День отъезда все приближался, воспоминание о том единственном поцелуе в парке становилось все пронзительнее и нежнее, а самых главных слов так и не было произнесено… Она уехала, обняв и поцеловав его на прощанье, и легкое прикосновение ее губ еще долго полыхало мучительным огнем на его щеке и в его сердце.
– Я напишу тебе! – крикнул он вслед уходящему поезду.
В новый и последний учебный год Исай вступил повзрослевшим и серьезным. Во Дворец пионеров он больше не ходил, зато литературный кружок посещал регулярно. Это была настоящая отдушина, где он мог прикоснуться к тому, что у него отобрала (или еще не успела подарить) жизнь.
Однажды Анна Карповна объявила, что темой следующего заседания кружка будет разбор собственных стихов, и предложила принести каждому свои творения, у кого таковые имеются. Тема была настолько животрепещущей, что Исай только и думал над ней, и в ожидании заседания пребывал в каком-то особенном нетерпении. Весь вечер накануне он писал, пытаясь поймать за хвост то капризную рифму, то смысл, который улетучивался от долгого поиска этой рифмы. В итоге, на заседание кружка он явился ни с чем, кроме, разве что, черных кругов под глазами и болезненного желания узнать, удалось ли что-то другим.

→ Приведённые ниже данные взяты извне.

import Summits.RiemannHypothesis.RiemannHypothesis.Theorems.WeilFormatCDataO97FrontData
import Summits.RiemannHypothesis.RiemannHypothesis.Theorems.S2FormatCE0
import Literature.NumberTheory.LFunctions.YoshidaWindowGramTailMSSines
import Literature.NumberTheory.LFunctions.YoshidaWindowGramMiddleJBox
import Literature.NumberTheory.LFunctions.YoshidaWindowGramTailJFactoredScaled
import Literature.NumberTheory.LFunctions.YoshidaWindowGramTailMSFactored
import Literature.NumberTheory.LFunctions.YoshidaWindowGramTailJDiagTight
import Summits.RiemannHypothesis.RiemannHypothesis.Theorems.FormatCPsdBands
import Summits.RiemannHypothesis.RiemannHypothesis.Theorems.WeilFormatCDiagShift
import HarnessLib

/-!
# Format C kernel rung `O97` (a = 9729/10000, column-band layout): odd sector: Schur rows 142…145 (lower triangle) of `M − U₁ − U₂` enclosed by `DS` within `rho`·2^-250 (kernel certificates)

Window `a = 9729/10000`; prime powers in the window: 2, 3, 2^2, 5; prime constant A = 1825/1000 (`WeilFormatC.primeCoeff_form_ge_cells_09729`); evaluator parameters S = 2^256, Kpi 130, Kser 150, kred 8, Kexp 45, J 120; full table modes < 193; light column table modes < 1027; units 2^-250 (Schur entries), 2^-124 (column digits, width 127), 2^-118 (tail-factor digits, width 121), 2^-64 (reciprocal weights), 2^-40 (tail base); order-J tail J = 4, θ = 1/2048, η = 1/10 | 4/1.
Design row: sr-gb-rung-b odd λ-run (parity cell 11 L-side): a = 9729/10000, μ = 2^-81, odd 192/384/1024, MS tail; see HOME(A)/LADDER-LSIDES-FORMATC-A-g22.md and HOME(B)/NOTES-B-g19.md. Generated by sr-gb-rung-a prover A g22 with rh-explicit-weil-2 gen7's generator extended for the odd λ-run (--sector odd --mu-log2; HOME(A)/code-g22/gen7/gramgen7.py sha16 172ee47dc0b1c923) from `#eval` of the tree's `Encl` functions; every datum is re-verified by the kernel in the theorem files (`decide +kernel`). Helper data of the rh-explicit Weil-positivity programme (format C, K-CELL-2), RH-free. [cite: Yoshida1992HermitianForms, §5 (5.15)-(5.16) p. 301; §7 pp. 305–312]
-/

set_option linter.dupNamespace false
set_option maxRecDepth 200000

namespace Summit.RiemannHypothesis.RiemannHypothesis.Theorems.WeilFormatCData.O97CBOdd
open Literature.NumberTheory.LFunctions Literature.NumberTheory.LFunctions.Yoshida1992 Encl Literature.Analysis.ValidatedNumerics.NumericsMP
open Summit.RiemannHypothesis.RiemannHypothesis.Theorems.WeilFormatCData.O97

/-- kernel: Schur rows `[142, 146)` (columns `j ≤ i`). -/
theorem tS142 : checkSchurBandG (2 ^ 256) 250 O97CBOdd.rho O97.C O97.tab true 192 (subBoxCB (2 ^ 256) 127 192 124 64 O97CBOdd.ρc O97CBOdd.XP O97CBOdd.Pd O97CBOdd.v O97CBOdd.V 121 8 118 118 O97CBOdd.ρφ O97CBOdd.ρψ O97CBOdd.ΦP O97CBOdd.ΨP O97CBOdd.Pφ O97CBOdd.Pψ (fun i ↦ (dMidOBox (2 ^ 256) O97.C O97.F (tget O97.tab (i + 1)) 1 1024 192 4 O97.momO i).add (dgJoBoxT (2 ^ 256) O97.C O97.F (tget O97.tab (i + 1)) 40 1546964067619 192 1024 4 1 2048 i))) O97CBOdd.DS true 142 4 = true := by
  decide +kernel

end Summit.RiemannHypothesis.RiemannHypothesis.Theorems.WeilFormatCData.O97CBOdd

Некоторые ученики, действительно, прочли свои стихи. Однако единственное чувство, которое они вызывали, было чувство почти физической неловкости: по спине пробегал озноб, сродни тому, что бывает, когда ведут железом по стеклу.
Затем Анна Карповна представила ребятам еще одного автора. Из угла выдвинулся человек лет двадцати девяти – тридцати, худой, с черной копной вьющихся волос и черными же маленькими усиками. Это был тот самый молодой учитель, который еще в прошлом году периодически появлялся на уроках Анны Карповны, садился на заднюю парту и что-то записывал. Она тогда представила его своим ученикам, но никто его имени не запомнил – во-первых, было ни к чему, а во-вторых, слишком оно было замысловатым.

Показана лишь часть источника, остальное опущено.